The kernel searches the ilist starting at the last inode number
that was taken from the cache.  If the end of the ilist is encountered without
finding any free inodes, the kernel assumes there are no free inodes and
sets the inode count to zero.  (The kernel should wrap its search
back to the top of the ilist here.)

The following scenario will cause a SysV file system to lose all its free inodes.

1. System takes last inode from cache.  There are probably plenty of free inodes
   still in the ilist, though.

2. System frees an inode whose number is higher than any other free inode in ilist.
   This inode goes into the previously empty cache.

3. System needs an inode taking last inode from cache.

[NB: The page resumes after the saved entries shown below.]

import Summits.BirchSwinnertonDyer.Rank1Residual.GaloisImage.FiniteSingularComparisonInjective
import Summits.BirchSwinnertonDyer.Rank1Residual.GaloisImage.KolyvaginPrimeLocalShapeRatHolds
import Literature.NumberTheory.EllipticCurves.OrdinaryReductionTorsionLineProofs
import HarnessLib

/-!
# The canonical finite–singular comparison map is an isomorphism, IV: ADMISSIBILITY of the
# canonical Kolyvagin datum at Sakamoto's primes over `ℚ` ([MR04] Lemma 1.2.3 = Rubin Ex. 1.9.7)
# (cell `b2b-bsdres`, team n1011, seat p11 gen 4, OWNERS row T-HCC-adm; file 4/5 — MAIN)

HONEST FRAMING (cell `b2b-bsdres`, run/shared/lean/b2b/bsd-rank1-residual/, verbatim in every
file): the goal of the cell is to DELETE the COMBINATION-SHAPED residual classes of the
Birch–Swinnerton-Dyer formula for ALL analytic-rank `≤ 1` elliptic curves over `ℚ` — "full BSD
formula for every rank `≤ 1` curve in class `C`" assembled STRICTLY from published theorems — so
that the rank-`≤ 1` remainder becomes exactly the CONSTRUCTION-SHAPED classes, which are TYPED
(missing-input `Prop`s), NOT attempted. This is not "finishing BSD". Team n1011 (N10 / N11, the
additive block X4 ∧ `p = 3`): research route on the CONSTRUCTION-SHAPED class X4; no claim beyond the
stated classes; nothing is booked. TOOL theorems of Galois cohomology; no definition, no named fact,
no `sorry`.

## What is proved

For a discrete `Γ_ℚ`-module `T` free of finite rank over `𝔽_p` (`p` a prime), `τ ∈ Gal(ℚ̄/ℚ(μ_p))`
with `T/(τ − 1)T ≅ ℤ/p` (Sakamoto's (H.2)), and a Kolyvagin datum `D` on `T` whose primes are
Sakamoto's `τ`-class primes `𝒫(τ) = frobeniusClassPrimes ρ S τ p` and whose comparison maps are THE
CANONICAL ones (`D.HasCanonicalComparison p η`, n1011-lit's predicate; such `D` EXIST by n1011-p04's
`FSComp.exists_kolyvaginDatum_hasCanonicalComparison_frobeniusClassPrimes`):

* **`FSComp.isAdmissible_of_hasCanonicalComparison_frobeniusClassPrimes : D.IsAdmissible`** — at
  every `𝔮 ∈ 𝒫(τ)` the map `φ^{fs}_𝔮` is a BIJECTION `H¹_ur(ℚ_𝔮, T) ⥲ H¹(ℚ_𝔮, T)/H¹_ur` (Mazur–Rubin,
  *Kolyvagin systems*, Lemma 1.2.3; Rubin PCMI Ex. 1.9.7 — the property the tree's
  `KolyvaginDatum.IsAdmissible` records and which the vendored vocabulary left as "a theorem not
  claimed here", `FiniteSingularComparison.lean`).  INJECTIVITY is file 3 (a local arithmetic
  Frobenius acts on `T` as a conjugate of `τ`, n1011-p04 `exists_toLocal_eq_conj`, so
  `T/(Fr_𝔮 − 1)T ≅ ℤ/p`; an inertia element over Kim's primitive root `η_𝔮` exists by n1011-lit's
  `Rat.exists_mem_absInertia_…` through n1011-p18's `_holds`); SURJECTIVITY by counting with
  n1011-p18's landed ℚ-readings `#H¹_ur = p`, `#H¹_tr = p`, `H¹_ur + H¹_tr = H¹` at the primes of
  `𝒫(τ)` (Rubin Prop. 1.4.13 (1), 1.9.5 (1), (3)): `#(H¹/H¹_ur) ≤ #H¹_tr = p = #H¹_ur`.
* `FSComp.exists_kolyvaginDatum_isAdmissible_frobeniusClassPrimes` — p04's existence theorem with
  admissibility added: `∃ D, D.primes = 𝒫(τ) ∧ D.transverse = 𝒯 ∧ D.HasCanonicalComparison p η ∧
  D.IsAdmissible`.

Scope (stated, not widened): prime modulus `p` (the modulus of R1-16 / `E[p]`); the prime-power
modulus of [MR04] 1.2.3 (Nakayama) and general number fields (the tree's `frobeniusClassPrimes` /
`cyclotomicTransverse` are the printed objects for `K = ℚ` only) are not treated.

References: B. Mazur, K. Rubin, Mem. AMS 799 (2004), Lemma 1.2.1, Def. 1.2.2, Lemma 1.2.3, 1.2.4
(pp. 10–11); K. Rubin, PCMI 18 (2011), Prop. 1.4.13, 1.9.5, Def. 1.9.6, Ex. 1.9.7; R. Sakamoto,
JTNB 36 (2024) §2, §4; C.-H. Kim, AJM 148 §2.2.2; J.-P. Serre, *Local Fields* IV §4 Prop. 17–18.
-/

noncomputable section

open Field Polynomial Module NumberField IsDedekindDomain
open Literature.NumberTheory.GaloisRepresentations
open Literature.NumberTheory.GaloisRepresentations.DiscreteGaloisModule
open Literature.NumberTheory.GaloisCohomology
open scoped ContRepresentation Polynomial NumberField

namespace Summit.BirchSwinnertonDyer.Rank1Residual.GaloisImage.FSComp

/-! ### §1 Transport of `T/(σ − 1)T` along a conjugation -/

section Conj

universe u

variable {F : Type u} [Field F] {M : Type u} [AddCommGroup M] [TopologicalSpace M]
  [DiscreteTopology M]

/-- **`coker (g τ g⁻¹ − 1) ≃ coker (τ − 1)`**: if an endomorphism `f = ρ' φ` of `M` (for a second
action `ρ'` on the same group, e.g. the local action) equals `ρ g ∘ ρ τ ∘ ρ g⁻¹`, then `ρ g`
carries `(τ − 1)M` onto `(f − 1)M`, so `M/(f − 1)M ≃+ M/(τ − 1)M`; in particular
`T/(Fr_𝔮 − 1)T ≅ ℤ/N` at Sakamoto's primes follows from (H.2) `T/(τ − 1)T ≅ ℤ/N`. [folklore] -/
theorem nonempty_cokerSubOne_equiv_of_eq_conj {F' : Type u} [Field F']
    (ρ : DiscreteGaloisModule F M) (ρ' : DiscreteGaloisModule F' M)
    {φ : absoluteGaloisGroup F'} {τ g : absoluteGaloisGroup F} (h : ρ' φ = ρ g * ρ τ * ρ g⁻¹)
    {N : ℕ} (hτ : Nonempty (cokerSubOne ρ τ ≃+ ZMod N)) :
    Nonempty (cokerSubOne ρ' φ ≃+ ZMod N) := by
  obtain ⟨eτ⟩ := hτ
  have hgi : ∀ m, ρ g⁻¹ (ρ g m) = m := fun m => by
    rw [← Module.End.mul_apply, ← map_mul, inv_mul_cancel, map_one, Module.End.one_apply]
  have hig : ∀ m, ρ g (ρ g⁻¹ m) = m := fun m => by
    rw [← Module.End.mul_apply, ← map_mul, mul_inv_cancel, map_one, Module.End.one_apply]
  let e : M ≃+ M :=
    { toFun := ρ g
      invFun := ρ g⁻¹
      left_inv := hgi
      right_inv := hig
      map_add' := fun a b => map_add _ a b }
  have he : ∀ m, e m = ρ g m := fun _ => rfl
  set A : AddSubgroup M := ((ρ τ : M →ₗ[ℤ] M).toAddMonoidHom - AddMonoidHom.id M).range with hA
  set B : AddSubgroup M := ((ρ' φ : M →ₗ[ℤ] M).toAddMonoidHom - AddMonoidHom.id M).range with hB
  have hAB : A.map e.toAddMonoidHom = B := by
    ext m
    simp only [AddSubgroup.mem_map, hA, hB, AddMonoidHom.mem_range, AddMonoidHom.sub_apply,
      LinearMap.toAddMonoidHom_coe, AddMonoidHom.id_apply]
    constructor
    · rintro ⟨x, ⟨y, rfl⟩, rfl⟩
      refine ⟨ρ g y, ?_⟩
      change _ = e (ρ τ y - y)
      rw [h, Module.End.mul_apply, Module.End.mul_apply, hgi, map_sub, he, he]
    · rintro ⟨y, rfl⟩
      refine ⟨ρ τ (ρ g⁻¹ y) - ρ g⁻¹ y, ⟨ρ g⁻¹ y, rfl⟩, ?_⟩
      change e (ρ τ (ρ g⁻¹ y) - ρ g⁻¹ y) = _
      rw [map_sub, he, he, hig, h, Module.End.mul_apply, Module.End.mul_apply]
  exact ⟨(QuotientAddGroup.congr A B e hAB).symm.trans eτ⟩

end Conj

/-! ### §2 Admissibility at Sakamoto's primes over `ℚ` -/

section Rat

variable {M : Type} [AddCommGroup M] [TopologicalSpace M] [DiscreteTopology M]
variable (ρ : DiscreteGaloisModule ℚ M) (p : ℕ) [Fact p.Prime] [Module (ZMod p) M]
  [Module.Free (ZMod p) M] [Module.Finite (ZMod p) M]

/-- Kim's primitive root read through the LOCAL mod-`ℓ` cyclotomic character: the tree's
`localNormCyclotomicCharacter q` (global character restricted along `Γ_{ℚ_q} → Γ_ℚ`) is the
mod-`ℓ` cyclotomic character of `ℚ_q` itself (`ℓ = N𝔮`), by compatibility with restriction
(`modPCyclotomicCharacterZMod_absGaloisRestrict`). [folklore] -/
theorem localNormCyclotomicCharacter_eq_modPCyclotomicCharacterZMod (q : HeightOneSpectrum (𝓞 ℚ))
    [Fact (Ideal.absNorm q.asIdeal).Prime] [NeZero ((Ideal.absNorm q.asIdeal : ℕ) : q.adicCompletion ℚ)]
    (t : absoluteGaloisGroup (q.adicCompletion ℚ)) :
    localNormCyclotomicCharacter q t =
      modPCyclotomicCharacterZMod (q.adicCompletion ℚ) (Ideal.absNorm q.asIdeal) t := by
  rw [localNormCyclotomicCharacter_apply, ← modPCyclotomicCharacterZMod_eq_modNCyclotomicCharacter,
    modPCyclotomicCharacterZMod_absGaloisRestrict]

/-- **[MR04] Lemma 1.2.3 / Rubin PCMI Ex. 1.9.7 — the canonical Kolyvagin datum is ADMISSIBLE.**
For `T` free of finite rank over `𝔽_p` with a discrete `Γ_ℚ`-action, `τ ∈ Gal(ℚ̄/ℚ(μ_p))` with
`T/(τ − 1)T ≅ ℤ/p`, and a Kolyvagin datum `D` with `D.primes = frobeniusClassPrimes ρ S τ p` whose
comparison maps are the canonical ones (`D.HasCanonicalComparison p η`): at every `𝔮 ∈ 𝒫(τ)` the
map `φ^{fs}_𝔮 : H¹_ur(ℚ_𝔮, T) → H¹(ℚ_𝔮, T)/H¹_ur` is a bijection, i.e. `D.IsAdmissible`.
Injective by file 3 (`Q(Fr⁻¹)` injective on `T/(Fr − 1)T`, evaluation at Frobenius injective on
`H¹_ur`); surjective by counting (`#H¹_ur = p = #H¹_tr`, `H¹_ur + H¹_tr = H¹`, n1011-p18).
[cite: MazurRubin2004, Lemma 1.2.3 (p. 10–11)] [cite: Rubin2011, Exercise 1.9.7 (p. 15)]
[cite: Sakamoto2024, §4 (p. 925), the finite-singular comparison isomorphism] -/
theorem isAdmissible_of_hasCanonicalComparison_frobeniusClassPrimes
    (S : Set (HeightOneSpectrum (𝓞 ℚ))) {τ : absoluteGaloisGroup ℚ}
    (hτq : Nonempty (cokerSubOne ρ τ ≃+ ZMod p)) (hτμ : τ ∈ rootsOfUnityFixer ℚ p)
    {D : KolyvaginDatum ρ} (hP : D.primes = frobeniusClassPrimes ρ S τ p)
    {η : (q : HeightOneSpectrum (𝓞 ℚ)) → (ZMod (Ideal.absNorm q.asIdeal))ˣ}
    (hD : D.HasCanonicalComparison p η) : D.IsAdmissible := by
  classical
  have hp : p.Prime := Fact.out
  haveI : NeZero p := ⟨hp.ne_zero⟩
  haveI : Finite M := Module.finite_of_finite (ZMod p)
  intro q hq
  have hq' : q ∈ frobeniusClassPrimes ρ S τ p := hP ▸ hq
  haveI : Fact (Ideal.absNorm q.asIdeal).Prime := ⟨prime_absNorm_rat q⟩
  haveI : CharZero (q.adicCompletion ℚ) :=
    charZero_of_injective_algebraMap (algebraMap ℚ (q.adicCompletion ℚ)).injective
  haveI : NeZero ((Ideal.absNorm q.asIdeal : ℕ) : q.adicCompletion ℚ) :=
    ⟨Nat.cast_ne_zero.2 (Fact.out : (Ideal.absNorm q.asIdeal).Prime).ne_zero⟩
  -- the local module is unramified
  have hI : ∀ t ∈ absInertia (q.adicCompletion ℚ), GaloisRep.toLocal q ρ t = 1 := fun t ht =>
    (GaloisRep.isUnramifiedAt_iff_toLocal_holds q ρ).1 hq'.2.2.1 t ht
  -- a local arithmetic Frobenius, acting as a conjugate of `τ`: `T/(Fr − 1)T ≃ ℤ/p`
  obtain ⟨φ, hφ⟩ := exists_isAbsArithFrob_holds (F := q.adicCompletion ℚ)
  obtain ⟨g, hg⟩ := exists_toLocal_eq_conj ρ p S τ hq' hφ
  have hcok : Nonempty (cokerSubOne (GaloisRep.toLocal q ρ) φ ≃+ ZMod p) :=
    nonempty_cokerSubOne_equiv_of_eq_conj ρ (GaloisRep.toLocal q ρ) hg hτq
  -- an inertia element over Kim's primitive root `η_𝔮`
  obtain ⟨t, ht, hχt⟩ := modPCyclotomicCharacter_surjOn_absInertia_rat_holds q (η q)
  have hη : localNormCyclotomicCharacter q t = η q := by
    rw [localNormCyclotomicCharacter_eq_modPCyclotomicCharacterZMod]; exact hχt
  -- the canonical comparison map at `(φ, t)`, hence injective on `H¹_ur`
  have hinj := injective_fs_of_isFiniteSingularComparisonWith (GaloisRep.toLocal q ρ) p hI hφ hcok
    (hD.at hq hφ ht hη)
  refine ⟨hinj, ?_⟩
  -- counting: `#H¹_ur = p`, `#H¹_tr = p`, `H¹_ur ⊔ H¹_tr = ⊤`
  have hMN : ∀ m : M, p • m = 0 := fun m => by
    rw [← Nat.cast_smul_eq_nsmul (ZMod p), ZMod.natCast_self, zero_smul]
  have hM : ∀ m : M, (Ideal.absNorm q.asIdeal - 1) • m = 0 :=
    absNorm_sub_one_smul_eq_zero_of_mem_frobeniusClassPrimes ρ hq' hτμ hMN
  have hU : Nat.card (unramifiedSubgroup (GaloisRep.toLocal q ρ) 1) = p :=
    natCard_unramifiedSubgroup_toLocal_of_mem_frobeniusClassPrimes ρ hq' hτq
  have hT : Nat.card (cyclotomicTransverse ρ (Sum.inr q)) = p :=
    natCard_cyclotomicTransverse_rat_of_mem_frobeniusClassPrimes' ρ hq' hτq hM
  have hUT := unramifiedSubgroup_sup_cyclotomicTransverse_eq_top_of_mem_frobeniusClassPrimes ρ hq'
    hM (modPCyclotomicCharacter_surjOn_absInertia_rat_holds q)
  set U := unramifiedSubgroup (GaloisRep.toLocal q ρ) 1 with hUdef
  haveI : Finite (cyclotomicTransverse ρ (Sum.inr q)) :=
    Nat.finite_of_card_ne_zero (by rw [hT]; exact hp.ne_zero)
  haveI : Finite U := Nat.finite_of_card_ne_zero (by rw [hU]; exact hp.ne_zero)
  -- `H¹_tr → H¹/H¹_ur` is onto
  let π : cyclotomicTransverse ρ (Sum.inr q) → SingularQuotient (GaloisRep.toLocal q ρ) :=
    fun y => singularMap (GaloisRep.toLocal q ρ) y.1
  have hπ : Function.Surjective π := by
    intro c
    obtain ⟨x, rfl⟩ := QuotientAddGroup.mk_surjective c
    have hx : x ∈ U ⊔ cyclotomicTransverse ρ (Sum.inr q) := by rw [hUT]; exact AddSubgroup.mem_top x
    obtain ⟨u, hu, y, hy, rfl⟩ := AddSubgroup.mem_sup.mp hx
    refine ⟨⟨y, hy⟩, ?_⟩
    show singularMap (GaloisRep.toLocal q ρ) y = QuotientAddGroup.mk (u + y)
    rw [QuotientAddGroup.mk_add, (QuotientAddGroup.eq_zero_iff u).mpr hu, zero_add]
    rfl
  haveI : Finite (SingularQuotient (GaloisRep.toLocal q ρ)) := Finite.of_surjective π hπ
  have hle : Nat.card (SingularQuotient (GaloisRep.toLocal q ρ)) ≤ p := by
    rw [← hT]; exact Nat.card_le_card_of_surjective π hπ
  have hge : p ≤ Nat.card (SingularQuotient (GaloisRep.toLocal q ρ)) := by
    rw [← hU]; exact Nat.card_le_card_of_injective _ hinj
  have hcard : Nat.card U = Nat.card (SingularQuotient (GaloisRep.toLocal q ρ)) := by
    rw [hU]; exact le_antisymm hge hle
  exact ((Nat.bijective_iff_injective_and_card _).mpr ⟨hinj, hcard⟩).2

/-- **Existence with admissibility**: over `ℚ`, for `T` free of finite rank over `𝔽_p`,
`τ ∈ Gal(ℚ̄/ℚ(μ_p))` with `T/(τ − 1)T ≅ ℤ/p`, any `S`, any transverse conditions `𝒯` and
primitive roots `η_ℓ` at the primes of `𝒫(τ)`, there is a Kolyvagin datum with
`D.primes = frobeniusClassPrimes ρ S τ p`, `D.transverse = 𝒯`, THE canonical comparison maps
(n1011-p04) AND `D.IsAdmissible`. [cite: MazurRubin2004, Def. 1.2.2 and Lemma 1.2.3 (p. 10–11)]
[cite: Rubin2011, Def. 1.9.6 and Exercise 1.9.7 (pp. 14–15)] -/
theorem exists_kolyvaginDatum_isAdmissible_frobeniusClassPrimes
    (S : Set (HeightOneSpectrum (𝓞 ℚ))) {τ : absoluteGaloisGroup ℚ}
    (hτμ : τ ∈ rootsOfUnityFixer ℚ p) (hτq : Nonempty (cokerSubOne ρ τ ≃+ ZMod p))
    (T : SelmerStructure ρ) (η : (q : HeightOneSpectrum (𝓞 ℚ)) → (ZMod (Ideal.absNorm q.asIdeal))ˣ)
    (hη : ∀ q ∈ frobeniusClassPrimes ρ S τ p, Subgroup.zpowers (η q) = ⊤) :
    ∃ D : KolyvaginDatum ρ, D.primes = frobeniusClassPrimes ρ S τ p ∧ D.transverse = T ∧
      D.HasCanonicalComparison p η ∧ D.IsAdmissible := by
  haveI : NeZero p := ⟨(Fact.out : p.Prime).ne_zero⟩
  obtain ⟨D, hP, hT, hD⟩ :=
    exists_kolyvaginDatum_hasCanonicalComparison_frobeniusClassPrimes ρ p S hτμ hτq T η hη
  exact ⟨D, hP, hT, hD, isAdmissible_of_hasCanonicalComparison_frobeniusClassPrimes ρ p S hτq hτμ hP hD⟩

/-- **Primitive roots included** (`(ℤ/ℓ)ˣ` is cyclic): `∃ η D`, canonical AND admissible.
[cite: MazurRubin2004, Lemma 1.2.3 (p. 10–11)] -/
theorem exists_eta_kolyvaginDatum_isAdmissible_frobeniusClassPrimes
    (S : Set (HeightOneSpectrum (𝓞 ℚ))) {τ : absoluteGaloisGroup ℚ}
    (hτμ : τ ∈ rootsOfUnityFixer ℚ p) (hτq : Nonempty (cokerSubOne ρ τ ≃+ ZMod p))
    (T : SelmerStructure ρ) :
    ∃ (η : (q : HeightOneSpectrum (𝓞 ℚ)) → (ZMod (Ideal.absNorm q.asIdeal))ˣ) (D : KolyvaginDatum ρ),
      D.primes = frobeniusClassPrimes ρ S τ p ∧ D.transverse = T ∧ D.HasCanonicalComparison p η ∧
        D.IsAdmissible := by
  haveI : NeZero p := ⟨(Fact.out : p.Prime).ne_zero⟩
  obtain ⟨η, D, hP, hT, hD⟩ :=
    exists_eta_kolyvaginDatum_hasCanonicalComparison_frobeniusClassPrimes ρ p S hτμ hτq T
  exact ⟨η, D, hP, hT, hD,
    isAdmissible_of_hasCanonicalComparison_frobeniusClassPrimes ρ p S hτq hτμ hP hD⟩

end Rat

end Summit.BirchSwinnertonDyer.Rank1Residual.GaloisImage.FSComp

end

4. System needs another inode.  Cache is empty so system tries to refill the cache.
   System starts searching ilist at number of last inode taken from cache
   (which was beyond any free inodes in ilist).

5. System hits end of ilist without finding any free inodes so free inode
   count set to 0. :-(

All SysV file systems are susceptible to this bug, but it only appears in news
file systems because they create and delete so many files.  Since the cache
holds 200 inumbers, most "normal" file systems rarely empty it.  News
file systems get their caches drained often and it's never clear
where the search to refill the cache will start.  Thus news file systems
eventually allocate their highest-numbered inodes even though they never
use more than about half of their available inodes.  This spells disaster
further down the road.

For those of you with kernel source you can fix the problem in the ialloc()
routine.  And for those with rel 3. it is in 5ialloc() or somesuch.

Many thanks to the persons who posted the solution to this problem earlier.
I am only passing on their information and regret that I don't have their
names to give them due credit.
-- 
Steve Losen
University of Virginia Academic Computing Center